High-level takeaways

The representation is good; the output is bad. Mid/late layers encode a clean Yes/No separation (80–90% forced-choice accuracy using internal signals without any training), but the final layer corrupts it, especially for decimals ⇒ systematic Yes-bias and errors on “No” cases.

Length heuristic is real. integers_diff_len relies on a direction partially misaligned with other numeric sets, consistent with “shortcut” reliance on length. Fastest to learn the correct internal representation to compare the two integers with different length.

Last-layer MLP is the culprit. Causal patching L24→L25 (at mlp_post / resid_post) improves accuracy by a lot; other patches hurt or are neutral.

Small, targeted ablations work. Disabling ~50 harmful neurons at the final block meaningfully improves accuracy—largest gains for integers_equal_len and decimals_diff_len. Even removal of ~10 harmful neurons gave a good boost for accuracy, though lesser than removing 50 harmful neurons.

Key Results

1) Geometry shows the model “knows” the answer

What: PCA on last-layer hidden states per dataset; color by truth. Finding: Numeric datasets are cleanly separable; strings aren’t. Decimals show sub-structure that becomes clearer at L-1, where accuracy is higher. Why it supports the takeaway: Separation in hidden states despite wrong outputs implies a output projection failure, not a representation failure.

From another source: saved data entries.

/-- **The pair lower bound behind (15)–(16).** For `0 < α ≤ 1/5`, an admissible `V`, a cell size
`ρ ≥ 2/5`, a point `p₀` of the disc `B(η, ρ)` and any point `p` with cell label `(a, b)`
(relative to `η`, side `ρ`): `V(|p₀ - p|) ≥ -K₀ w(a) w(b)` with `K₀ = 420224` and the product
weight `w(n) = ((|n|+1)(|n|+2))⁻¹`. Near cells (`|a|, |b| ≤ 6`) use the uniform bound (11)
`V ≥ -134`; far cells use `|p₀ - p| ≥ ρ (max(|a|,|b|) - 2) ≥ 2 > 4/3` and the decay (12).
[cite: Theil2006, §2.2 proof of Lemma 2.2 (15)–(16)] -/
theorem IsAdmissible.neg_cellWeight_le (hV : IsAdmissible α V) (hα : 0 < α) (hα5 : α ≤ 1 / 5)
    {ρ : ℝ} (hρ25 : 2 / 5 ≤ ρ) (η p₀ p : Plane) (hp₀ : dist p₀ η ≤ ρ) :
    -(420224 *
        ((((((⌊(p 0 - η 0) / ρ⌋).natAbs : ℕ) : ℝ) + 1) *
            ((((⌊(p 0 - η 0) / ρ⌋).natAbs : ℕ) : ℝ) + 2))⁻¹ *
          (((((⌊(p 1 - η 1) / ρ⌋).natAbs : ℕ) : ℝ) + 1) *
            ((((⌊(p 1 - η 1) / ρ⌋).natAbs : ℕ) : ℝ) + 2))⁻¹)) ≤
      V (dist p₀ p) := by
  have hρ : 0 < ρ := by linarith
  have hfar0 := mul_natAbs_floor_sub_one_le_dist η p hρ 0
  have hfar1 := mul_natAbs_floor_sub_one_le_dist η p hρ 1
  set a := ⌊(p 0 - η 0) / ρ⌋ with ha
  set b := ⌊(p 1 - η 1) / ρ⌋ with hb
  set P : ℝ := ((a.natAbs : ℕ) : ℝ) with hP
  set Q : ℝ := ((b.natAbs : ℕ) : ℝ) with hQ
  have hP0 : 0 ≤ P := Nat.cast_nonneg _
  have hQ0 : 0 ≤ Q := Nat.cast_nonneg _
  set d := dist p₀ p with hd
  have hd0 : 0 ≤ d := dist_nonneg
  have hVd : -134 ≤ V d := hV.lowerBound hα hα5 hd0
  have htri : dist p η ≤ d + ρ := by
    have := dist_triangle p p₀ η
    rw [dist_comm p p₀] at this
    linarith
  clear_value P Q d a b
  by_cases h6 : a.natAbs ≤ 6 ∧ b.natAbs ≤ 6
  · -- near cells: the uniform bound
    have hP6 : P ≤ 6 := by rw [hP]; exact_mod_cast h6.1
    have hQ6 : Q ≤ 6 := by rw [hQ]; exact_mod_cast h6.2
    have hwP : (56 : ℝ)⁻¹ ≤ ((P + 1) * (P + 2))⁻¹ :=
      inv_anti₀ (by positivity) (by nlinarith)
    have hwQ : (56 : ℝ)⁻¹ ≤ ((Q + 1) * (Q + 2))⁻¹ :=
      inv_anti₀ (by positivity) (by nlinarith)
    have hw : (56 : ℝ)⁻¹ * (56 : ℝ)⁻¹ ≤ ((P + 1) * (P + 2))⁻¹ * ((Q + 1) * (Q + 2))⁻¹ :=
      mul_le_mul hwP hwQ (by positivity) (by positivity)
    nlinarith
  · -- far cells: decay
    set μ : ℝ := max P Q with hμ
    have hμ7 : 7 ≤ μ := by
      rcases not_and_or.1 h6 with h | h
      · have : (7 : ℝ) ≤ P := by rw [hP]; exact_mod_cast Nat.lt_of_not_le h
        exact this.trans (le_max_left _ _)
      · have : (7 : ℝ) ≤ Q := by rw [hQ]; exact_mod_cast Nat.lt_of_not_le h
        exact this.trans (le_max_right _ _)
    have hPμ : P ≤ μ := le_max_left _ _
    have hQμ : Q ≤ μ := le_max_right _ _
    have hfar : ρ * (μ - 1) ≤ dist p η := by
      rcases le_total P Q with h | h
      · rw [hμ, max_eq_right h]; exact hfar1
      · rw [hμ, max_eq_left h]; exact hfar0
    have hd2 : ρ * (μ - 2) ≤ d := by nlinarith
    have hd_ge : 2 ≤ d := by nlinarith
    have h43 : 4 / 3 ≤ d := by linarith
    have hVdec : -(1 / 30 * (d ^ 5)⁻¹) ≤ V d := by
      have h1 := (abs_le.1 (hV.abs_apply_le h43)).1
      rw [inv_pow] at h1
      have h2 : 0 ≤ (d ^ 5)⁻¹ := by positivity
      have hα1 : α ≤ 1 := by linarith
      nlinarith [mul_le_mul_of_nonneg_right hα1 h2]
    -- `(P+1)(P+2)(Q+1)(Q+2) ≤ (μ+2)⁴ ≤ (9d/2)⁴ ≤ 30 K₀ d⁵`
    have hPP : (P + 1) * (P + 2) ≤ (μ + 2) ^ 2 := by nlinarith
    have hQQ : (Q + 1) * (Q + 2) ≤ (μ + 2) ^ 2 := by nlinarith
    have hprod : (P + 1) * (P + 2) * ((Q + 1) * (Q + 2)) ≤ (μ + 2) ^ 2 * (μ + 2) ^ 2 :=
      mul_le_mul hPP hQQ (by positivity) (by positivity)
    have hμd : μ + 2 ≤ 9 / 2 * d := by nlinarith
    have h4 : (μ + 2) ^ 2 * (μ + 2) ^ 2 ≤ 6561 / 16 * d ^ 4 := by
      calc (μ + 2) ^ 2 * (μ + 2) ^ 2 = (μ + 2) ^ 4 := by ring
        _ ≤ (9 / 2 * d) ^ 4 := pow_le_pow_left₀ (by positivity) hμd 4
        _ = 6561 / 16 * d ^ 4 := by ring
    have h5 : d ^ 4 ≤ d ^ 5 / 2 := by nlinarith [pow_nonneg hd0 4]
    have hkey : (P + 1) * (P + 2) * ((Q + 1) * (Q + 2)) ≤ 30 * 420224 * d ^ 5 := by
      linarith [pow_nonneg hd0 5]
    have hD : 0 < (P + 1) * (P + 2) * ((Q + 1) * (Q + 2)) := by positivity
    have hd5 : 0 < d ^ 5 := by positivity
    have hfinal : 1 / 30 * (d ^ 5)⁻¹ ≤
        420224 * (((P + 1) * (P + 2))⁻¹ * ((Q + 1) * (Q + 2))⁻¹) := by
      have e1 : (420224 : ℝ) * (((P + 1) * (P + 2))⁻¹ * ((Q + 1) * (Q + 2))⁻¹) =
          420224 / ((P + 1) * (P + 2) * ((Q + 1) * (Q + 2))) := by
        rw [← mul_inv, div_eq_mul_inv]
      have e2 : (1 : ℝ) / 30 * (d ^ 5)⁻¹ = (1 / 30) / d ^ 5 :=
        (div_eq_mul_inv (1 / 30) (d ^ 5)).symm
      rw [e1, e2, div_le_div_iff₀ hd5 hD]
      linarith
    linarith

end PairBound

/-! ### Moving a cluster to infinity: inequality (14) -/

section Removal

variable {V : ℝ → ℝ} {N : ℕ}

/-- **Theil 2006, (14): a ground state gains nothing by expelling a cluster.** If `V → 0` at
infinity and `y` minimises `E` over all configurations, then for every set `𝒜` of labels the
bonds meeting `𝒜` have non-positive total energy:
`∑_{p ⊂ 𝒜} e(p) + ∑_{x ∈ 𝒜, x' ∉ 𝒜} e({x, x'}) ≤ 0` ("we could move the positions `y(𝒜)` to
infinity in such a way that the mutual distances diverge"). Here the competitor places the
particles of `𝒜` at `D(k+2) b₁`, `D = ∑|y| + R + 1`, pairwise and from the rest at distance
`≥ R`, where `V < ε` on `[R, ∞)`. [cite: Theil2006, §2.2 proof of Lemma 2.2 (14)] -/
theorem IsMinimizer.sum_ite_mem_le_zero (hV0 : Tendsto V atTop (𝓝 0)) {y : Fin N → Plane}
    (hy : IsMinimizer V y) (A : Finset (Fin N)) :
    ∑ i, ∑ j ∈ Finset.Ioi i, (if i ∈ A ∨ j ∈ A then V (dist (y i) (y j)) else 0) ≤ 0 := by
  classical
  set T := ∑ i, ∑ j ∈ Finset.Ioi i, (if i ∈ A ∨ j ∈ A then V (dist (y i) (y j)) else 0) with hT
  suffices h : ∀ ε : ℝ, 0 < ε → T ≤ ((N : ℝ) ^ 2 + 1) * ε by
    by_contra hpos
    rw [not_le] at hpos
    have hC : (0 : ℝ) < (N : ℝ) ^ 2 + 1 := by positivity
    have h1 := h (T / (2 * ((N : ℝ) ^ 2 + 1))) (by positivity)
    have h2 : ((N : ℝ) ^ 2 + 1) * (T / (2 * ((N : ℝ) ^ 2 + 1))) = T / 2 := by
      field_simp
    linarith
  intro ε hε
  -- `V < ε` on `[R, ∞)`
  obtain ⟨R₀, hR₀⟩ := Filter.eventually_atTop.1 (hV0.eventually (gt_mem_nhds hε))
  set R := max R₀ 0 with hR
  have hRV : ∀ s, R ≤ s → V s < ε := fun s hs => hR₀ s ((le_max_left _ _).trans hs)
  have hR0 : 0 ≤ R := le_max_right _ _
  -- a bound on the positions
  set B := ∑ k, ‖y k‖ with hB
  have hBk : ∀ k, ‖y k‖ ≤ B := fun k =>
    Finset.single_le_sum (fun k _ => norm_nonneg (y k)) (Finset.mem_univ k)
  have hB0 : 0 ≤ B := Finset.sum_nonneg fun k _ => norm_nonneg _
  set D := B + R + 1 with hD
  have hD0 : 0 < D := by linarith
  clear_value D R B
  -- the unit vector `b₁`
  have he : ‖triVec₁‖ = 1 := by
    have h2 : ‖triPoint (1, 0)‖ ^ 2 = 1 := by rw [norm_triPoint_sq]; norm_num
    have h1 : triPoint (1, 0) = triVec₁ := by simp [triPoint]
    rw [h1] at h2
    exact (pow_eq_one_iff_of_nonneg (norm_nonneg _) two_ne_zero).1 h2
  -- the competitor: the cluster is sent far away along `b₁`
  obtain ⟨y', hy'A, hy'nA⟩ : ∃ y' : Fin N → Plane,
      (∀ k, k ∈ A → y' k = (D * ((k : ℕ) + 2 : ℝ)) • triVec₁) ∧ (∀ k, k ∉ A → y' k = y k) :=
    ⟨fun k => if k ∈ A then (D * ((k : ℕ) + 2 : ℝ)) • triVec₁ else y k,
      fun k hk => if_pos hk, fun k hk => if_neg hk⟩
  have hnorm' : ∀ k, k ∈ A → ‖y' k‖ = D * ((k : ℕ) + 2) := by
    intro k hk
    have hpos : (0 : ℝ) ≤ D * ((k : ℕ) + 2) := by positivity
    rw [hy'A k hk, norm_smul, he, mul_one, Real.norm_of_nonneg hpos]
  have hfar : ∀ i j : Fin N, i < j → (i ∈ A ∨ j ∈ A) → R ≤ dist (y' i) (y' j) := by
    intro i j hij hA
    by_cases hi : i ∈ A <;> by_cases hj : j ∈ A
    · have hsub : y' i - y' j = (D * ((i : ℕ) + 2 : ℝ) - D * ((j : ℕ) + 2 : ℝ)) • triVec₁ := by
        rw [hy'A i hi, hy'A j hj, sub_smul]
      rw [dist_eq_norm, hsub, norm_smul, he, mul_one, Real.norm_eq_abs]
      have hlt : ((i : ℕ) : ℝ) + 1 ≤ ((j : ℕ) : ℝ) := by
        exact_mod_cast Nat.succ_le_of_lt (Fin.lt_def.1 hij)
      rw [abs_of_neg (by nlinarith)]
      nlinarith
    · have h1 : ‖y' i‖ - ‖y' j‖ ≤ dist (y' i) (y' j) := by
        rw [dist_eq_norm]; exact norm_sub_norm_le _ _
      have h2 : ‖y' j‖ ≤ B := by rw [hy'nA j hj]; exact hBk j
      have h3 := hnorm' i hi
      have h4 : (0 : ℝ) ≤ (i : ℕ) := Nat.cast_nonneg _
      nlinarith
    · have h1 : ‖y' j‖ - ‖y' i‖ ≤ dist (y' i) (y' j) := by
        rw [dist_comm, dist_eq_norm]; exact norm_sub_norm_le _ _
      have h2 : ‖y' i‖ ≤ B := by rw [hy'nA i hi]; exact hBk i
      have h3 := hnorm' j hj
      have h4 : (0 : ℝ) ≤ (j : ℕ) := Nat.cast_nonneg _
      nlinarith
    · exact absurd hA (not_or.2 ⟨hi, hj⟩)
  -- termwise comparison of the two energies
  have hterm : ∀ i j : Fin N, j ∈ Finset.Ioi i →
      V (dist (y' i) (y' j)) - V (dist (y i) (y j)) ≤
        (if i ∈ A ∨ j ∈ A then ε else 0) - (if i ∈ A ∨ j ∈ A then V (dist (y i) (y j)) else 0) := by
    intro i j hj
    rw [Finset.mem_Ioi] at hj
    by_cases hA : i ∈ A ∨ j ∈ A
    · rw [if_pos hA, if_pos hA]
      have := hRV _ (hfar i j hj hA)
      linarith
    · rw [if_neg hA, if_neg hA]
      obtain ⟨hi, hj'⟩ := not_or.1 hA
      rw [hy'nA i hi, hy'nA j hj', sub_self, sub_self]
  have hsum : interactionEnergy V y' - interactionEnergy V y ≤
      ∑ i, ∑ j ∈ Finset.Ioi i, (if i ∈ A ∨ j ∈ A then ε else (0 : ℝ)) - T := by
    rw [interactionEnergy, interactionEnergy, ← Finset.sum_sub_distrib, hT,
      ← Finset.sum_sub_distrib]
    refine Finset.sum_le_sum fun i _ => ?_
    rw [← Finset.sum_sub_distrib, ← Finset.sum_sub_distrib]
    exact Finset.sum_le_sum fun j hj => hterm i j hj
  have hcount : ∑ i, ∑ j ∈ Finset.Ioi i, (if i ∈ A ∨ j ∈ A then ε else (0 : ℝ)) ≤
      ((N : ℝ) ^ 2 + 1) * ε := by
    have hin : ∀ i : Fin N, ∑ j ∈ Finset.Ioi i, (if i ∈ A ∨ j ∈ A then ε else (0 : ℝ)) ≤ N * ε := by
      intro i
      calc ∑ j ∈ Finset.Ioi i, (if i ∈ A ∨ j ∈ A then ε else (0 : ℝ))
          ≤ ∑ j ∈ Finset.Ioi i, ε := Finset.sum_le_sum fun j _ => by split_ifs <;> linarith
        _ ≤ ∑ _j : Fin N, ε :=
          Finset.sum_le_sum_of_subset_of_nonneg (Finset.subset_univ _) fun _ _ _ => hε.le
        _ = N * ε := by simp
    calc ∑ i, ∑ j ∈ Finset.Ioi i, (if i ∈ A ∨ j ∈ A then ε else (0 : ℝ))
        ≤ ∑ _i : Fin N, (N : ℝ) * ε := Finset.sum_le_sum fun i _ => hin i
      _ = (N : ℝ) ^ 2 * ε := by simp; ring
      _ ≤ ((N : ℝ) ^ 2 + 1) * ε := by nlinarith
  have hmin := hy y'
  linarith

end Removal

/-! ### Symmetric double sums over `i < j` -/

section PairSums

variable {N : ℕ}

graph labeled based on true values:

2) Cross-dataset axis alignment reveals a shared comparator (except length)

What: Compute the Yes–No mean-difference axis per dataset/layer; compare axes via cosine similarity. Finding: Most numeric sets align strongly (>0.85), but integers_diff_len is least aligned (~0.6), consistent with a length-based heuristic distinct from value comparison. Why: A shared axis suggests a common value comparator subspace; misalignment flags a different (shortcut) mechanism.

3) Readout vs representation: forced-choice along the unembedding direction

What: Project layer activations onto the Yes–No unembedding direction and compute forced-choice accuracy per layer. Finding: Accuracy is near random until ~L23, then peaks, then collapses at L25, with the strongest failure on decimal “No” cases (systematic Yes-bias). Why: The late readout step (not the earlier representation) drives the error, pinpointing where to intervene.

4) Causal edits: last-layer MLP corrupts the decision

What: Activation patching from L24→L25 at multiple hooks using TransformerLens Nanda & Bloom, 2022. Finding: Patching mlp_post/resid_post improves accuracy; other patches often hurt. Why: This isolates the final-block MLP as the primary corruption source.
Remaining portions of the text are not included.